**Goal of the exercise**. Beginning with the very first line, please reproduce the entries exactly through the line containing "its ERRATUM companion".

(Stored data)

import Summits.ResolutionOfSingularities.ResolutionOfSingularities.Theorems.MarkedTransferCampaignW21LucasBound
import HarnessLib

/-!
# [OURS · L1 W2.1] The Case-(I) order bound on the EXACT CLASS: `OrderBoundExactPos p` — PROVED for every prime `p`

Rung L (rescue) of cell res-hironaka, RESCUE-SEED row L-G2, slot W2.1, seat res-L1-s21-pv-1. Vocabulary:
`MarkedTransferCampaignW21OrderBoundInClass.lean` (res-L1-type-o3; `ExactClass`, `DigitLE`) and its ERRATUM companion
`MarkedTransferCampaignW21OrderBoundPos.lean` (p469452; `OrderBoundExactPos p := OrderBoundOnPos p ExactClass`, `e > 0`).
`ExactClass` is the widest slice of the vocabulary (⊇ `LucasClass` ⊇ `MinDegreeTop`): «for every top-block index `j` and
every effective term `t = (a,b,c)` with `γ₀ ≼_p c` digitwise, `ord ε + q|γ₀| ≤ q|γ_j| + |a + pb + qc|`» — the class the
kill test K2.1 (res-L1-k21) names at `p = q = 2` (`C_*`).

THIS FILE PROVES `orderBoundExactPos_holds : ∀ p, OrderBoundExactPos p`. Beyond the Lucas bound of
`MarkedTransferCampaignW21LucasBound.lean` (first factor: `ord ∂^{(α+pβ)}ε ≥ q|γ_j|` for some `j`) it needs the sharper
bound for the SECOND factor: a term `u x^{a+pb+qc}` survives `∂^{(qγ₀)}` only if `p ∤ ∏_i C(a_i + p b_i + q c_i, q γ₀,i)`,
and by the two-block form of Lucas' theorem (`choose_twoBlock_modEq`: `C(A + p^e c, B + p^e g) ≡ C(A,B)·C(c,g) (mod p)`
for `A, B < p^e`) and the digit criterion (`digitLE_of_not_dvd_choose`: `p ∤ C(c,g) ⇒ g ≼_p c`, N. J. Fine 1947 Thm 2)
this forces `γ₀ ≼_p c` coordinatewise (`digitLE_of_hasseDeriv_monomial_ne_zero`, needs `0 < e` so that
`a_i + p b_i < p^e`); the survivor has order `≥ |a+pb+qc| − q|γ₀|`, which `ExactClass` bounds below by `ord ε − q|γ_j|`.
Everything here is OURS / folklore; nothing is a statement of or about the manuscript under adjudication (GAP row R05);
AI-produced formalisation, expert review is stronger than AI review.

## References
* N. J. Fine, *Binomial coefficients modulo a prime*, Amer. Math. Monthly 54 (1947) 589–592, Thms 1–2 [Fine1947].
* Mathlib `Choose.choose_modEq_choose_mod_mul_choose_div_nat` (one Lucas step).
-/

noncomputable section

set_option linter.dupNamespace false -- mandated namespace of this single-conjunct summit

namespace Summit.ResolutionOfSingularities.ResolutionOfSingularities.Theorems

namespace CampaignW21

open Literature.AlgebraicGeometry.Hironaka2017.S08UnitMonomial
open Literature.AlgebraicGeometry.Hironaka2017.S09LLUED
open Literature.AlgebraicGeometry.Hironaka2017.S09LLUED.TopFrontier
open Literature.AlgebraicGeometry.Resolution
open Literature.RingTheory.MvPowerSeries
open MvPowerSeries Finsupp

/-! ## 1. Arithmetic: two-block Lucas, digit criterion, digit ranges -/

section Arithmetic

variable {p : ℕ} [hp : Fact p.Prime]

/-- **Two-block Lucas congruence**: for `A, B < p^e`, `C(A + p^e c, B + p^e g) ≡ C(A, B) · C(c, g) (mod p)` (iterate the
one-step congruence `C(n,k) ≡ C(n mod p, k mod p) C(n/p, k/p)`). [cite: Fine1947, Thm 1] -/
theorem choose_twoBlock_modEq :
    ∀ (e : ℕ) {A B : ℕ} (c g : ℕ), A < p ^ e → B < p ^ e →
      (A + p ^ e * c).choose (B + p ^ e * g) ≡ A.choose B * c.choose g [MOD p]
  | 0, A, B, c, g, hA, hB => by
    have hA0 : A = 0 := by simpa using hA
    have hB0 : B = 0 := by simpa using hB
    subst hA0; subst hB0
    simp [Nat.ModEq.refl]
  | e + 1, A, B, c, g, hA, hB => by
    have hp0 : 0 < p := hp.out.pos
    have h1 := Choose.choose_modEq_choose_mod_mul_choose_div_nat (n := A + p ^ (e + 1) * c)
      (k := B + p ^ (e + 1) * g) (p := p)
    have h2 := Choose.choose_modEq_choose_mod_mul_choose_div_nat (n := A) (k := B) (p := p)
    have hmodA : (A + p ^ (e + 1) * c) % p = A % p := by rw [pow_succ', mul_assoc, Nat.add_mul_mod_self_left]
    have hdivA : (A + p ^ (e + 1) * c) / p = A / p + p ^ e * c := by
      rw [pow_succ', mul_assoc, Nat.add_mul_div_left _ _ hp0]
    have hmodB : (B + p ^ (e + 1) * g) % p = B % p := by rw [pow_succ', mul_assoc, Nat.add_mul_mod_self_left]
    have hdivB : (B + p ^ (e + 1) * g) / p = B / p + p ^ e * g := by
      rw [pow_succ', mul_assoc, Nat.add_mul_div_left _ _ hp0]
    have hA' : A / p < p ^ e := by
      rw [Nat.div_lt_iff_lt_mul hp0]; simpa [pow_succ] using hA
    have hB' : B / p < p ^ e := by
      rw [Nat.div_lt_iff_lt_mul hp0]; simpa [pow_succ] using hB
    have ih := choose_twoBlock_modEq e c g hA' hB'
    rw [hmodA, hdivA, hmodB, hdivB] at h1
    calc (A + p ^ (e + 1) * c).choose (B + p ^ (e + 1) * g)
        ≡ (A % p).choose (B % p) * ((A / p).choose (B / p) * c.choose g) [MOD p] := h1.trans (ih.mul_left _)
      _ = (A % p).choose (B % p) * (A / p).choose (B / p) * c.choose g := by rw [mul_assoc]
      _ ≡ A.choose B * c.choose g [MOD p] := h2.symm.mul_right _

/-- **Digit criterion** (Fine): `p ∤ C(c, g)` forces every base-`p` digit of `g` to be `≤` the corresponding digit of `c`,
i.e. `DigitLE p g c`. [cite: Fine1947, Thm 2] -/
theorem digitLE_of_not_dvd_choose : ∀ (d : ℕ) {c g : ℕ}, ¬ p ∣ c.choose g → g / p ^ d % p ≤ c / p ^ d % p
  | 0, c, g, h => by
    rw [pow_zero, Nat.div_one, Nat.div_one]
    exact Nat.le_of_not_dvd_choose (Nat.not_dvd_choose_mod_and_div_of_not_dvd_choose h).1
  | d + 1, c, g, h => by
    have ih := digitLE_of_not_dvd_choose d (Nat.not_dvd_choose_mod_and_div_of_not_dvd_choose h).2
    rw [pow_succ', ← Nat.div_div_eq_div_mul, ← Nat.div_div_eq_div_mul]
    exact ih

omit hp in
/-- The mixed-radix lower block: `a + p·b < p^e` for `a < p`, `b < p^{e−1}`, `0 < e`. [folklore] -/
theorem add_mul_lt_pow {e a b : ℕ} (he : 0 < e) (ha : a < p) (hb : b < p ^ (e - 1)) : a + p * b < p ^ e := by
  have h1 : p * (b + 1) ≤ p * p ^ (e - 1) := Nat.mul_le_mul_left _ hb
  have h2 : p * p ^ (e - 1) = p ^ e := by
    rw [← pow_succ']; congr 1; omega
  rw [mul_add, mul_one, h2] at h1
  omega

end Arithmetic

/-! ## 2. Lucas selection for the second factor `∂^{(qγ₀)}` -/

section SecondFactor

variable (p : ℕ) [hp : Fact p.Prime] {K : Type} [Field K] [CharP K p] {n e ℓ : ℕ}

/-- **The survivors of `∂^{(qγ)}` are the terms whose `c` dominates `γ` DIGITWISE**: in characteristic `p`, with
`a_i < p`, `b_i < p^{e−1}`, `0 < e`, if `Δ_{p^e•γ} (coef · X^{a + p•b + p^e•c}) ≠ 0` then `γ_i ≼_p c_i` for every `i`
(`DigitLE`). [cite: Fine1947, Thm 2] -/
theorem digitLE_of_hasseDeriv_monomial_ne_zero (he : 0 < e) {a b c γ : Fin n →₀ ℕ} (ha : ∀ i, a i < p)
    (hb : ∀ i, b i < p ^ (e - 1)) (coef : K)
    (h : hasseDeriv (p ^ e • γ) (monomial (a + p • b + p ^ e • c) coef) ≠ 0) :
    ∀ i, DigitLE p (γ i) (c i) := by
  classical
  by_cases hle : p ^ e • γ ≤ a + p • b + p ^ e • c
  · obtain ⟨d, hd⟩ := exists_add_of_le hle
    rw [hd, hasseDeriv_monomial_add'] at h
    have hC : ¬ p ∣ ((p ^ e • γ + d).prod fun s k => k.choose ((p ^ e • γ) s)) := by
      intro hdvd; apply h
      rw [(CharP.cast_eq_zero_iff K p _).mpr hdvd, zero_mul, map_zero]
    rw [prod_choose_eq] at hC
    intro i
    have hndvd : ¬ p ∣ ((p ^ e • γ) i + d i).choose ((p ^ e • γ) i) := fun hdiv =>
      hC (dvd_trans hdiv (Finset.dvd_prod_of_mem (fun s => ((p ^ e • γ) s + d s).choose ((p ^ e • γ) s))
        (Finset.mem_univ i)))
    have hmi : (p ^ e • γ) i + d i = (a i + p * b i) + p ^ e * c i := by
      have := DFunLike.congr_fun hd i
      simp only [Finsupp.add_apply, Finsupp.smul_apply, smul_eq_mul] at this ⊢
      omega
    have hθi : (p ^ e • γ) i = 0 + p ^ e * γ i := by simp only [Finsupp.smul_apply, smul_eq_mul, zero_add]
    rw [hmi, hθi] at hndvd
    have hmod := choose_twoBlock_modEq (p := p) e (c i) (γ i) (add_mul_lt_pow he (ha i) (hb i))
      (Nat.pow_pos hp.out.pos)
    rw [Nat.choose_zero_right, one_mul] at hmod
    have hcg : ¬ p ∣ (c i).choose (γ i) := fun hdiv => hndvd ((hmod.dvd_iff dvd_rfl).mpr hdiv)
    exact fun dd => digitLE_of_not_dvd_choose dd hcg
  · exact absurd (hasseDeriv_monomial_of_not_le' hle coef) h

/-- **Order of the second factor**: if every effective term `t` with `γ₀ ≼_p c_t` digitwise and `qγ₀ ≤ a+pb+qc` has
`N + q|γ₀| ≤ |a + pb + qc|`, then `N ≤ ord ∂^{(qγ₀)} ε` (standard expression with `0 < e`, all coordinates of `qγ₀`
`< p^ℓ`). [folklore] -/
theorem le_order_hasseDeriv_qgamma (he : 0 < e) {ε : MvPowerSeries (Fin n) K}
    (S : StandardExpression p (xs K n) e ℓ ε) (γ₀ : Fin n →₀ ℕ) (hX : ∀ s, (p ^ e • γ₀) s < p ^ ℓ) (N : ℕ)
    (hadm : ∀ t ∈ effSupport S.support S.u, (∀ i, DigitLE p (γ₀ i) (t.2.2 i)) →
      p ^ e • γ₀ ≤ t.1 + p • t.2.1 + p ^ e • t.2.2 →
        N + p ^ e * γ₀.degree ≤ (t.1 + p • t.2.1 + p ^ e • t.2.2).degree) :
    (N : ℕ∞) ≤ (hasseDeriv (p ^ e • γ₀) ε).order := by
  classical
  have key := hasseDeriv_sum_terms p (e := e) S.support S.u S.u_mem hX
  rw [← S.sum_eq] at key
  rw [key]
  apply le_order_finsetSum
  intro t ht
  by_cases hu : S.u t = 0
  · rw [hu, zero_mul, order_zero]; exact le_top
  by_cases hD : hasseDeriv (p ^ e • γ₀) (monomial (t.1 + p • t.2.1 + p ^ e • t.2.2) (1 : K)) = 0
  · rw [hD, mul_zero, order_zero]; exact le_top
  have hte : t ∈ effSupport S.support S.u := (mem_effSupport S.support S.u).2 ⟨ht, hu⟩
  have hdig := digitLE_of_hasseDeriv_monomial_ne_zero p he (S.a_lt t ht) (S.b_lt t ht) (1 : K) hD
  by_cases hle : p ^ e • γ₀ ≤ t.1 + p • t.2.1 + p ^ e • t.2.2
  · have hN := hadm t hte hdig hle
    obtain ⟨d, hd⟩ := exists_add_of_le hle
    rw [hd, hasseDeriv_monomial_add']
    rw [hd, map_add, map_nsmul, smul_eq_mul] at hN
    calc (N : ℕ∞) ≤ (d.degree : ℕ∞) := by exact_mod_cast (by omega : N ≤ d.degree)
      _ ≤ _ := degree_le_order_mul_monomial _ _ _
  · exact absurd (hasseDeriv_monomial_of_not_le' hle (1 : K)) hD

end SecondFactor

/-! ## 3. Assembly and the theorem -/

/-- Assembly of the Case-(I) value: a lower bound for `ord ∂^{(α+pβ)}ε + ord ∂^{(qγ₀)}ε` bounds `ord H♭(ε)` below
(`ord(u₀⁻¹ · A · B) ≥ ord A + ord B`). [folklore] -/
theorem le_adicOrder_caseI_of_le {K : Type} [Field K] {n : ℕ} (u : (MvPowerSeries (Fin n) K)ˣ) (p q : ℕ)
    (α β γ₀ : Fin n →₀ ℕ) (ε : MvPowerSeries (Fin n) K) {m : ℕ∞}
    (h : m ≤ (hasseDeriv (α + p • β) ε).order + (hasseDeriv (q • γ₀) ε).order) :
    m ≤ adicOrder (HFlat.caseI (hasseD K n) u p q α β γ₀ ε) := by
  show m ≤ adicOrder ((↑u⁻¹ : MvPowerSeries (Fin n) K) * hasseD K n (α + p • β) ε * hasseD K n (q • γ₀) ε)
  have hunit : adicOrder ((↑u⁻¹ : MvPowerSeries (Fin n) K)) = 0 := adicOrder_of_isUnit (Units.isUnit _)
  have hprod := adicOrder_add_adicOrder_le_mul (↑u⁻¹ : MvPowerSeries (Fin n) K)
    (hasseD K n (α + p • β) ε * hasseD K n (q • γ₀) ε)
  rw [hunit, zero_add, ← mul_assoc] at hprod
  refine le_trans ?_ hprod
  rw [adicOrder_eq_order (hasseD K n (α + p • β) ε * hasseD K n (q • γ₀) ε)]
  exact h.trans MvPowerSeries.le_order_mul

/-- **[OURS · L1 W2.1] `OrderBoundExactPos p` HOLDS for every prime `p`**: the Case-(I) order bound `ord ε ≤ ord H♭(ε)`
on the EXACT CLASS of standard-expression data in `K⟦x⟧` (`q = p^e`, `e > 0`) — the widest slice of the W2.1
vocabulary, the class kill test K2.1 names (`C_*` at `p = q = 2`). Neither the Case-(I) inequality nor `K` perfect is
used. Replaces the role of Rem. 9.9 (1) / Def. 9.12's order clause (p.51 L5–L6, L30–L32) ON THAT CLASS; NOT a statement
of the manuscript; says nothing about the unrestricted claim (GAP row R05). [folklore] -/
theorem orderBoundExactPos_holds (p : ℕ) [Fact p.Prime] : OrderBoundExactPos p := by
  intro K _ _ n e ℓ he ε S h0 hS _hI hC
  have hX : ∀ s, (alpha S.support S.u + p • beta S.support S.u) s < p ^ ℓ := fun s =>
    lt_of_le_of_lt ((Finsupp.le_degree s _).trans (Finsupp.degree_mono le_self_add)) hS.depth
  have hXq : ∀ s, (p ^ e • gamma S.support S.u ⟨0, h0⟩) s < p ^ ℓ := fun s =>
    lt_of_le_of_lt ((Finsupp.le_degree s _).trans (Finsupp.degree_mono le_add_self)) hS.depth
  obtain ⟨j, hA⟩ := exists_gamma_le_order_hasseDeriv p he S h0 hX
  -- `ord ε` is finite: the top term `(α, β, γ₀)` is admissible in `ExactClass`
  have ht0 : (alpha S.support S.u, beta S.support S.u, gamma S.support S.u ⟨0, h0⟩) ∈ effSupport S.support S.u :=
    gamma_mem_effSupport ⟨0, h0⟩
  have hC0 := hC h0 j _ ht0 (fun i d => le_rfl)
  have hfin : adicOrder ε ≠ ⊤ := by
    intro htop
    rw [htop, top_add] at hC0
    exact (not_le_of_gt (ENat.coe_lt_top _)) hC0
  obtain ⟨N, hN⟩ := ENat.ne_top_iff_exists.mp hfin
  -- the second factor
  have hB : ((N - p ^ e * (gamma S.support S.u j).degree : ℕ) : ℕ∞) ≤
      (hasseDeriv (p ^ e • gamma S.support S.u ⟨0, h0⟩) ε).order := by
    refine le_order_hasseDeriv_qgamma p he S (gamma S.support S.u ⟨0, h0⟩) hXq _ fun t ht hdig hle => ?_
    have h := hC h0 j t ht hdig
    rw [← hN, ← Nat.cast_add, Nat.cast_le] at h
    have hle' : p ^ e * (gamma S.support S.u ⟨0, h0⟩).degree ≤ (t.1 + p • t.2.1 + p ^ e • t.2.2).degree := by
      have := Finsupp.degree_mono hle
      rwa [map_nsmul, smul_eq_mul] at this
    omega
  -- assemble
  rw [← hN]
  refine le_adicOrder_caseI_of_le _ p (p ^ e) _ _ _ ε ?_
  calc (N : ℕ∞)
      ≤ ((p ^ e * (gamma S.support S.u j).degree : ℕ) : ℕ∞) +
          ((N - p ^ e * (gamma S.support S.u j).degree : ℕ) : ℕ∞) := by
        rw [← Nat.cast_add, Nat.cast_le]; omega
    _ ≤ _ := add_le_add hA hB

/-- **[OURS · L1 W2.1] `OrderBoundOnPos` is antitone in the class**: a bound on a wider class gives the bound on any
sub-class (pure logic; e.g. `ExactClass ⊇ LucasClass ⊇ MinDegreeTop` once the inclusions are proved). [folklore] -/
theorem orderBoundOnPos_mono (p : ℕ) [Fact p.Prime]
    {C D : ∀ {K : Type} [Field K] {n ℓ : ℕ} (p e : ℕ) (ε : MvPowerSeries (Fin n) K),
      StandardExpression p (xs K n) e ℓ ε → Prop}
    (hCD : ∀ {K : Type} [Field K] {n ℓ : ℕ} (p e : ℕ) (ε : MvPowerSeries (Fin n) K)
      (S : StandardExpression p (xs K n) e ℓ ε), C p e ε S → D p e ε S)
    (hD : OrderBoundOnPos p D) : OrderBoundOnPos p C :=
  fun K _ _ n e ℓ he ε S h0 hS hI hC => hD K n e ℓ he ε S h0 hS hI (hCD p e ε S hC)

end CampaignW21

end Summit.ResolutionOfSingularities.ResolutionOfSingularities.Theorems

end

**Response box**.
import Summits.ResolutionOfSingularities.ResolutionOfSingularities.Theorems.MarkedTransferCampaignW21LucasBound
import HarnessLib

/-!
# [OURS · L1 W2.1] The Case-(I) order bound on the EXACT CLASS: `OrderBoundExactPos p` — PROVED for every prime `p`

Rung L (rescue) of cell res-hironaka, RESCUE-SEED row L-G2, slot W2.1, seat res-L1-s21-pv-1. Vocabulary:
`MarkedTransferCampaignW21OrderBoundInClass.lean` (res-L1-type-o3; `ExactClass`, `DigitLE`) and its ERRATUM companion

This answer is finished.